IMAGE TRANSFORMATION TASK ON THE DANSAEKHWA DATASETS
Technological advances have brought tremendous changes not only to our general lives but also to the domain of art. As technology continues to progress, it has been functioning as a provider of new tools and applications for the arts and design disciplines. Among myriad applications, one of the trending topics is image transformation tasks, such as image-to-image translation, and style transfer.
Style transfer conventionally refers to the technique of reconstructing images in the style of other images. With the introduction and development of neural stylization methods, it is now possible to effectively, and artistically transfer input images into the images of any desired styles. The technique has allowed people who do not have any prior knowledge in art or coding to confidently produce artistic images that they desire to create. Various applications of style transfer are now available, ranging from the CycleGAN, a variant of GANs (Generative Adversarial Networks), to Prisma, a popular photo-editing app.
Closely related to neural style transfer, pix2pix is a classic example of image-to-image translation networks. These networks use a conditional generative adversarial network (cGAN) to learn a mapping from an input image to output image. The networks also learn a loss function to train the mapping, thus demonstrating a more effective approach to solving image-to-image translation tasks compared to other traditional models.
The images below are the examples of the image-to-image translation tasks available with pix2pix:
Retrieved from the paper Image-to-Image Translation with Conditional Adversarial Nets by Isola et al.)
The project was conducted as a part of the Dansaekhwa Project with the particular objectives of pondering the meaning of a creator in the artistic practice. The code used in the project were heavily borrowed from pix2pix-tensorflow (https://github.com/affinelayer/pix2pix-tensorflow).

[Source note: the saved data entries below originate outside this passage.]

/-!
# BSD rank-≤1, LITERAL row D5 `JET@p∣N` (cell `bsd-jet`, T1 road (C)): the KIT of the per-class
# Jetchev–Cha INDEX ≤ TAMAGAWA records — `BSD(E,p)` for a literal integer model from kernel-decidable
# model checks, ONE Frobenius witness (`E[p]` irreducible), ONE multiplicative prime (`E` non-CM), the
# published named facts and the per-pair two-engine certificate `ord_p [E(K):ℤy_K] ≤ ord_p c_q`

HONEST FRAMING (programme `BSD-LIT2PART-PROGRAMME-v1.md` §HONESTY, verbatim): «no tranche here proves
BSD; ARM L moves the LITERAL column of an r ≤ 1 census into the kernel-proved-modulo-named-print
column; ARM P changes what «named print» is worth. The residue (4.31 %) and every SUMMIT-BEARING rung
(S0–S3) stay theorem-bound and are staffed by the 22 routes, not by this programme.» This file is a
TOOL: theorems only (no definition, no named fact, no `sorry`); PER PAIR; nothing is booked here;
nothing about any particular curve is asserted. Cell `bsd-jet` (run/shared/lean/pub/bsd-jet/), seat
`bsd-jet-ty` (typer), gen 0.

WHAT THIS FILE IS — the `JET` analogue of the b2b-bsdres x11c kit
`X4.bsdp_prime_of_kolyvaginIndex_of_serreCounts[_support]` (`X4/KolyvaginIndexRecordsKitOddPrime.lean`,
p391900), with the Kolyvagin certificate line `p ∤ [E(K):ℤP]` replaced by the Jetchev–Cha line
`ord_p [E(K):ℤP] ≤ ord_p c_q` at ONE prime `q ∣ N` and the consumer swapped for the X9 prover's
class-free theorem `Rank1Residual.bsdp_of_millerJetchev_of_index_le_tamagawa`
(`Theorems/Rank1ResidualX9JetchevCha.lean`; binders `hMJ : Miller2011.thm54_cha_…` — Miller 2011
Thm. 5.4 = Jetchev's Tamagawa sharpening under Cha's hypotheses, FLAG `Miller11-Thm54-Cha-case`, whose
own hypotheses are `p` odd, `p ∤ d_K`, `p² ∤ N`, `E` non-CM, `ρ̄_{E,p}` irreducible — and `hGZK`).
The two Galois-side hypotheses of the consumer are discharged IN THE KERNEL for a literal model, at ANY
odd prime `p` (so `p = 3`, three quarters of the JET population, is served by the same theorem):
  * `ρ̄_{E,p}` IRREDUCIBLE from ONE good prime `ℓ ∉ {2, p}` whose Frobenius polynomial
    `X² − a_ℓ X + ℓ`, `a_ℓ = ℓ + 1 − #Ẽ(𝔽_ℓ)`, has no root in `𝔽_p` (Mazur 1978 Prop. 6.3 (1); tree
    theorem `IntModel.hasIrreducibleModPGaloisRep_of_intModel_of_noroot`), the count being the schema's
    kernel-evaluable `countPoints` (CORRECT: `X11b.natCard_point_eq_countPoints`);
  * `E` NON-CM from ONE prime `m` of multiplicative reduction, read off the minimal model as
    `m ∣ Δ`, `m ∤ c₄` (Silverman VII.5.1 (b); `IntModel.hasMultiplicativeReductionAtPrime_of_intModel`),
    since a CM curve over `ℚ` has no multiplicative prime (`j ∈ ℤ̄`; tree theorem
    `WeierstrassCurve.not_hasMultiplicativeReductionAtPrime_of_hasCM`) — on a `JET@p∣N` row with
    `p² ∤ N` the prime `m = p` itself always qualifies;
  * `IsElliptic` / `IsGloballyMinimal` of the literal model from `Δ ≠ 0` and the bounded Kraus
    criterion (`X11RankOne.isGloballyMinimal_of_krausCriterion_bounded`) or, in the `_support` form,
    from the support of `Δ` (`X11b.isGloballyMinimal_of_krausCriterion_support`).
Every numeric hypothesis is a `decide` goal for a literal record; every other hypothesis is a
DISPLAYED binder of the record theorem, exactly as in every Heegner-index record of the tree: the
published facts `hMJ`, `hGZK`; the Heegner datum (`K` imaginary quadratic with the Heegner hypothesis
for the level `N`, `P = y_K` of infinite order, `p ∤ d_K`, `p² ∤ N`); the prime `q ∣ N`; the
CERTIFICATE LINE `hI : ord_p [E(K):ℤP] ≤ ord_p c_q` (two engines: the Heegner index `m = [E(K):ℤy_K]`
by the Gross–Zagier value formula in Miller's normalisation, Miller 2011 Thm. 4.1 / Cor. 4.8, and an
independent re-derivation; `ord_p c_q` from Tate's algorithm on two engines — NEVER a kernel
computation); `r_an ≤ 1`; `#Ш_an = s` with `ord_p s = 0`. What such a record is worth (tier, flag) is
the referee's ruling, not this file's: the consumer's binder `hMJ` carries the flag
`Miller11-Thm54-Cha-case`, and at `p ∣ N` the register's `JET@p∣N` reading (Jetchev 2008 prints
Hypothesis (∗): `p ∤ N`, `ρ̄` onto; pub-bsdpct G28 / R185.6).

* `bsdp_of_jetIndexRow` — bounded-Kraus form (models with `|Δ| < 512¹²`).
* `bsdp_of_jetIndexRow_support` — support form (no size bound on `Δ`).
* `bsdp_of_jetIndexRow_tam` / `bsdp_of_jetIndexRow_tam_support` (gen 0, v2 — the RECOMMENDED record shape):
  the prime `q` FIXED and the TAMAGAWA HALF of the certificate IN THE KERNEL — `c_q(W/ℚ_q) = c` from ONE
  `decide`-able stage-1 certificate `TamLocal` of the rank-2 observatory (Tate's algorithm: split `Iₙ` ⇒
  `c = n`; `Rank2ObservatoryTamagawaLocal.lean`) through the n1011-p03 bridge
  `Additive.IntModelTam.localTamagawaNumber_padic_eq_of_intModel_of_tamLocal` (p260470; transport theorem
  `localTamagawaNumber_padic_eq_holds`, NO named fact), exactly as the tree's per-record precedent
  `X11b.bsdp_j<label>_tam` (`X11b/JetchevChaPairs3Tamagawa.lean`), and the Galois side through x11c's
  certificate shape `X11b.bsdp_of_ainvs_of_jetchevChaCertificate` (gen 4; multiplicative AT `p` —
  `p ∣ Δ`, `p ∤ c₄`, i.e. the `JET@p∣N` row has `p ∥ N` — gives non-CM; one Frobenius witness gives
  `E[p]` irreducible). What stays DISPLAYED is the pure Heegner-index line `hv : ord_p [E(K):ℤP] ≤ w`
  with `w ≤ ord_p c` a kernel numeral check — the two INDEX engines' datum and nothing else of the
  certificate.

References: B. Mazur, *Rational isogenies of prime degree*, Invent. Math. 44 (1978) §5–6, Prop. 6.3 (1)
[Mazur1978]; R. L. Miller, LMS J. Comput. Math. 14 (2011) Def. 1.1, Thm. 4.1, Cor. 4.8, Thm. 5.4
[Miller2011LMS]; D. Jetchev, Compos. Math. 144 (2008) Thm. 1.4, Cor. 1.5 [Jetchev2008]; B. Cha,
J. Number Theory 111 (2005) Thm. 21 [Cha2005]; J. H. Silverman, *AEC* (2009) VII.1 Rem. 1.1,
VII.5 Prop. 5.1 (b), VIII.8 [SilvermanAEC2009]; J. H. Silverman, *Advanced Topics* (1994) II.6
[SilvermanATAEC1994]; A. Kraus, Acta Arith. 54 (1989) Prop. 1–2 [Kraus1989].
-/

set_option autoImplicit false

noncomputable section

open scoped Classical

open WeierstrassCurve Literature.NumberTheory.EllipticCurves
  Literature.NumberTheory.EllipticCurves.Rank1Residual
  Literature.NumberTheory.EllipticCurves.Rank1Residual.X11RankOneCertificates
  Literature.NumberTheory.EllipticCurves.Miller2011
  Summit.BirchSwinnertonDyer.BirchSwinnertonDyer.Rank1Residual
  Summit.BirchSwinnertonDyer.BirchSwinnertonDyer.Rank1Residual.IntModel
  Summit.BirchSwinnertonDyer.BirchSwinnertonDyer.Rank1Residual.X11RankOne
  Summit.BirchSwinnertonDyer.BirchSwinnertonDyer.Rank2Observatory.Tam

namespace Summit.BirchSwinnertonDyer.Rank1Residual.JET

/-- **`BSD(E,p)` at an odd prime `p` for a literal integer model from the Jetchev–Cha INDEX ≤ TAMAGAWA
certificate** (bounded-Kraus form). Inputs: (kernel, `decide` goals for a record) `Δ ≠ 0`,
`|Δ| < 512¹²` and the bounded Kraus disjunction below `512` (⇒ `IsElliptic`, `IsGloballyMinimal`);
ONE prime `ℓ ∉ {2, p}`, `ℓ ∤ Δ`, with `countPoints = n` and `X² − (ℓ + 1 − n)X + ℓ` without a root
in `𝔽_p` (⇒ `ρ̄_{E,p}` irreducible, Mazur 1978 Prop. 6.3 (1)); ONE prime `m` with `m ∣ Δ`, `m ∤ c₄`
(multiplicative reduction at `m` ⇒ `E` non-CM); (binders, displayed) Miller 2011 Thm. 5.4 under Cha's
hypotheses `hMJ` (FLAG `Miller11-Thm54-Cha-case`), GZK `hGZK`, the Heegner datum `K`, `N`, `P` with
`p ∤ d_K`, `p² ∤ N`, a prime `q ∣ N` and the two-engine certificate line
`ord_p [E(K):ℤP] ≤ ord_p c_q`, `r_an ≤ 1`, `#Ш_an = s` with `ord_p s = 0`. Output: Miller's `BSD(E,p)`
(`Rank1Residual.bsdp_of_millerJetchev_of_index_le_tamagawa`). Per pair; no class statement; nothing
about any particular curve is asserted. [cite: Miller2011LMS, Thm. 5.4 (arXiv:1010.2431 p. 11) and Def. 1.1]
[cite: Mazur1978, §6 Prop. 6.3 (1) (p. 153)] [cite: SilvermanAEC2009, VII.1 Remark 1.1 and VII.5 Prop. 5.1(b)]
[cite: SilvermanATAEC1994, Thm. II.6.4 (PDF p. 148)] -/
theorem bsdp_of_jetIndexRow (p : ℕ) (hp : p.Prime) (hp2 : p ≠ 2) (a1 a2 a3 a4 a6 : ℤ)
    (h0 : discOf [a1, a2, a3, a4, a6] ≠ 0) (h512 : (discOf [a1, a2, a3, a4, a6]).natAbs < 512 ^ 12)
    (hKraus : ∀ q < 512, q < 2 ∨ ¬ q ^ 12 ∣ (discOf [a1, a2, a3, a4, a6]).natAbs ∨
      ¬ q ^ 4 ∣ (c4Of [a1, a2, a3, a4, a6]).natAbs ∨
      (q = 2 ∧ ¬ (2 : ℤ) ^ 8 ∣ c4Of [a1, a2, a3, a4, a6] ∧ (2 : ℤ) ^ 7 ∣ c6Of [a1, a2, a3, a4, a6]) ∨
      (q = 2 ∧ ¬ (2 : ℤ) ^ 24 ∣ discOf [a1, a2, a3, a4, a6] ∧ (512 : ℤ) ∣ c6Of [a1, a2, a3, a4, a6] ∧
        (4 : ℤ) ∣ c6Of [a1, a2, a3, a4, a6] / 512 - 3) ∨
      (q = 3 ∧ (3 : ℤ) ^ 8 ∣ c6Of [a1, a2, a3, a4, a6] ∧ ¬ (3 : ℤ) ^ 9 ∣ c6Of [a1, a2, a3, a4, a6]))
    (ℓ : ℕ) (hℓ : ℓ.Prime) (h2ℓ : ℓ ≠ 2) (hℓp : ℓ ≠ p)
    (hΔℓ : ¬ (ℓ : ℤ) ∣ (⟨a1, a2, a3, a4, a6⟩ : WeierstrassCurve ℤ).Δ)
    {n : ℕ} (hc : countPoints [a1, a2, a3, a4, a6] ℓ = n)
    (hnoroot : ∀ t : ZMod p, t ^ 2 - (((ℓ : ℤ) + 1 - n : ℤ) : ZMod p) * t + (ℓ : ZMod p) ≠ 0)
    (m : ℕ) (hm : m.Prime) (hmΔ : (m : ℤ) ∣ (⟨a1, a2, a3, a4, a6⟩ : WeierstrassCurve ℤ).Δ)
    (hmc₄ : ¬ (m : ℤ) ∣ (⟨a1, a2, a3, a4, a6⟩ : WeierstrassCurve ℤ).c₄)
    (hMJ : thm54_cha_padicValNat_shaOrder_add_tamagawa_le)
    (hGZK : rank_eq_analyticRank_of_analyticRank_le_one)
    (W : WeierstrassCurve ℚ) (hW : W = ⟨a1, a2, a3, a4, a6⟩)
    {N : ℕ} [NeZero N] {K : Type} [Field K] [NumberField K] (hK : IsImaginaryQuadratic K)
    (hH : SatisfiesHeegnerHypothesis N K) {P : (W.baseChange K).toAffine.Point}
    (hP : IsHeegnerPoint N W K P) (hnt : ¬ IsOfFinAddOrder P)
    (hpD : ¬ (p : ℤ) ∣ NumberField.discr K) (hpN : ¬ p ^ 2 ∣ N)
    (q : ℕ) (hq : q.Prime) (hqN : q ∣ N)
    (hI : (haveI := Fact.mk hq;
      padicValNat p (AddSubgroup.zmultiples P).index ≤
        padicValNat p ((W.baseChange ℚ_[q]).localTamagawaNumber ℤ_[q])))
    (hr : W.analyticRank ≤ 1) {s : ℚ} (hs : shaAn W = (s : ℂ)) (hv : padicValRat p s = 0) :
    BSDp W p := by
  subst hW
  haveI hE : (⟨a1, a2, a3, a4, a6⟩ : WeierstrassCurve ℚ).IsElliptic :=
    X11b.isElliptic_of_discOf_ne_zero a1 a2 a3 a4 a6 h0
  haveI hM : (⟨a1, a2, a3, a4, a6⟩ : WeierstrassCurve ℚ).IsGloballyMinimal :=
    isGloballyMinimal_of_krausCriterion_bounded a1 a2 a3 a4 a6 h0 h512 hKraus
  haveI : Fact (Nat.Prime p) := ⟨hp⟩
  haveI := Fact.mk hℓ; haveI := Fact.mk hm; haveI := Fact.mk hq
  have hI0 : integralModelInt (⟨a1, a2, a3, a4, a6⟩ : WeierstrassCurve ℚ) = ⟨a1, a2, a3, a4, a6⟩ :=
    integralModelInt_eq_of_map_eq _ (map_mk_int a1 a2 a3 a4 a6)
  -- the witness count in `Nat.card` form (the schema's `countPoints` is CORRECT)
  have hn : Nat.card (((⟨a1, a2, a3, a4, a6⟩ : WeierstrassCurve ℤ).map
      (Int.castRingHom (ZMod ℓ))).toAffine.Point) = n := by
    exact_mod_cast (X11b.natCard_point_eq_countPoints a1 a2 a3 a4 a6 ℓ h2ℓ hΔℓ).trans hc
  -- `ρ̄_{E,p}` irreducible (Mazur 1978 Prop. 6.3 (1))
  have hirr : Irr (⟨a1, a2, a3, a4, a6⟩ : WeierstrassCurve ℚ) p :=
    hasIrreducibleModPGaloisRep_of_intModel_of_noroot hI0 p ℓ hℓp hΔℓ hn hnoroot
  -- `E` non-CM: multiplicative reduction at `m`
  have hmult : (⟨a1, a2, a3, a4, a6⟩ : WeierstrassCurve ℚ).HasMultiplicativeReductionAtPrime m :=
    hasMultiplicativeReductionAtPrime_of_intModel hI0 m hmΔ hmc₄
  have hcm : ¬ (⟨a1, a2, a3, a4, a6⟩ : WeierstrassCurve ℚ).HasCM := fun hCM ↦
    WeierstrassCurve.not_hasMultiplicativeReductionAtPrime_of_hasCM _ hCM m hmult
  exact bsdp_of_millerJetchev_of_index_le_tamagawa hMJ hGZK _ p hK hH hP hnt q hqN hcm hp2 hpD hpN
    hirr hI hr hs hv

Among several options provided by the Dansaekhwa members, "Correspondence조응", the painting series by Lee Ufan, and "Untitled무제", a unique Umber Blue painting series, by Yun Hyong-keun are selected for their formal appropriacy, a perceivable similarity between each painting in the collections.

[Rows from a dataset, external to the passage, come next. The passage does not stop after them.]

/-- **Case 3 of MV Theorem 11.3** (`pole`, `0 < |γ| < 6(1 − β)`): a zero `β + iγ` of `F` with
`γ ≠ 0`, `|γ| < 6(1 − β)` and `0 < 1 − β ≤ 3η/416` satisfies `1 − β ≥ 33/(754 E₃ 𝓛(0))`,
`E₃ = K₀ + E + 1`: at `σ = 1 + 13(1 − β)` the conjugate pair contributes
`2(σ−β)/((σ−β)² + γ²) ≥ 7/(58(1−β))` in (11.3)–(11.4), and `1/13 − 7/58 = −33/754`.
[cite: MontgomeryVaughan2007, Theorem 11.3 (proof, Case 3)] -/
theorem one_sub_re_ge_of_pole_near (hpole : pole = true) {E : ℝ} (hE : 0 ≤ E)
    (hpack : ∀ t : ℝ, ∃ (S : Finset ℂ) (m : ℂ → ℕ) (ψ : ℂ → ℂ),
      (∀ a ∈ S, F a = 0 ∧ 0 < m a ∧ ‖a - (1 + η / 32 + t * I)‖ ≤ η / 4) ∧
      (∀ a, F a = 0 → ‖a - (1 + η / 32 + t * I)‖ ≤ η / 4 → a ∈ S) ∧
      (∀ z ∈ ball (1 + η / 32 + t * I) (η / 4), F z ≠ 0 →
        ψ z = deriv F z / F z - ∑ a ∈ S, (m a : ℂ) / (z - a)) ∧
      (∀ z ∈ closedBall (1 + η / 32 + t * I) (η / 16),
        ‖ψ z‖ ≤ E * (𝓛 t)))
    {β γ : ℝ} (hzero : F (β + γ * I) = 0) (hγ : γ ≠ 0) (hβ1 : β < 1)
    (hsmall : 1 - β ≤ 3 * η / 416) (hnearγ : |γ| < 6 * (1 - β)) :
    33 / (754 * (K₀ + E + 1) * (𝓛 0)) ≤ 1 - β := by
  have hη := h.eta_pos
  have hη1 := h.eta_le_one
  have hK₀ := h.K₀_nonneg
  have hℒ1 : 1 ≤ 𝓛 0 := h.one_le_ell 0
  set u : ℝ := 1 - β with hu
  have hu0 : 0 < u := by rw [hu]; linarith
  set d : ℝ := 13 * u with hddef
  have hdpos : 0 < d := by positivity
  have hd1 : d ≤ 3 * η / 32 := by rw [hddef]; linarith
  have hd1' : d ≤ 1 := by linarith
  -- the zero lies in the disc at height `0`
  have hnear : ‖(β + γ * I : ℂ) - (1 + η / 32)‖ ≤ η / 4 := by
    have h1 := Complex.norm_le_abs_re_add_abs_im ((β + γ * I : ℂ) - (1 + η / 32))
    have hre : ((β + γ * I : ℂ) - (1 + η / 32)).re = β - (1 + η / 32) := by simp
    have him : ((β + γ * I : ℂ) - (1 + η / 32)).im = γ := by simp
    rw [hre, him] at h1
    have h2 : |β - (1 + η / 32)| ≤ η / 32 + u := by
      rw [abs_le]; constructor <;> linarith
    have h3 : |γ| ≤ 6 * u := hnearγ.le
    linarith
  -- the two inequalities
  have hA := h.re_LSeries₀_le_of_pos hdpos hd1'
  have hP := h.re_LSeries₁_real_le_of_pair hpole hpack hzero hγ hnear hdpos hd1
  have h114 := TwistedZFR.re_add_re_nonneg h.norm_le₁ h.summable (σ := 1 + d) (by linarith)
  set ℒ₀ : ℝ := 𝓛 0 with hℒ₀
  have hℒ0 : 0 < ℒ₀ := by linarith
  -- the pair term `2(1+d−β)/((1+d−β)²+γ²) ≥ 7/(58u)`
  have hγ2 : γ ^ 2 ≤ 36 * u ^ 2 := by
    have h6u : 0 ≤ 6 * u := by positivity
    have := mul_le_mul hnearγ.le hnearγ.le (abs_nonneg γ) h6u
    rw [← pow_two, ← pow_two, sq_abs] at this
    nlinarith
  have h14 : 1 + d - β = 14 * u := by rw [hddef, hu]; ring
  rw [h14] at hP
  have hpair : 7 / (58 * u) ≤ 2 * ((14 * u) / ((14 * u) ^ 2 + γ ^ 2)) := by
    rw [mul_div_assoc', div_le_div_iff₀ (by positivity) (by positivity)]
    nlinarith
  have h1d : 1 / d = 1 / (13 * u) := by rw [hddef]
  rw [h1d] at hA
  have hkey : (33 / 754) / u ≤ K₀ * ℒ₀ + E * ℒ₀ := by
    have e : (33 / 754) / u = -(1 / (13 * u) - 7 / (58 * u)) := by
      field_simp; norm_num
    rw [e]
    linear_combination h114 + hA + hP + hpair
  set E₃ : ℝ := K₀ + E + 1 with hE₃
  have hE₃0 : 0 < E₃ := by rw [hE₃]; positivity
  have hkey2 : (33 / 754) / u ≤ E₃ * ℒ₀ := by
    have : K₀ * ℒ₀ + E * ℒ₀ ≤ E₃ * ℒ₀ := by rw [hE₃]; nlinarith
    linarith
  rw [div_le_iff₀ (by positivity)]
  rw [div_le_iff₀ hu0] at hkey2
  nlinarith

end Cases

/-! ## MV Theorem 11.3, abstract form -/

section ZeroFree

variable (h : DegreeUniformTwistedZFRData η G G' K₀ C₂ pole 𝓛 Λ₀ Λ₁ Λ₂ F)
include h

Examples of the target (original) images from the Untitled series by Yun Hyong-keun.
Examples of the target (original) images from the Correspondence series by Lee Ufan.
Each dataset consists of 500 pairs of the images, of 400 pairs used for training and the rest used for the test, which have a dimension of 512 × 512 pixels. 1,000 handmade equivalent input images for target images were created for these particular translation tasks. The images below are the examples of the pairs in each dataset.
The major issue when implementing the vanilla pix2pix was the pronounced checkerboard artifacts, one of the hallmarks of the artificially synthesized images. In order to alleviate the artifacts, the code has been added to the original model. The inserted code was referenced from Deconvolution and Checkerboard Artifacts, the article by Odena et al.
The pronounced checkerboard artifacts in the images generated by the original model. Images partially enlarged.
After inserting the code to resize convolution layers using bicubic resampling, the model stably generates more naturalistic images without exhibiting the pronounced checkerboard pattern of artifacts. The two collections of images below are the selection of output images comparing the results generated by the vanilla pix2pix and by the revised pix2pix networks.
Comparison of generated images with (bottom) and without (top) applying bicubic interpolation.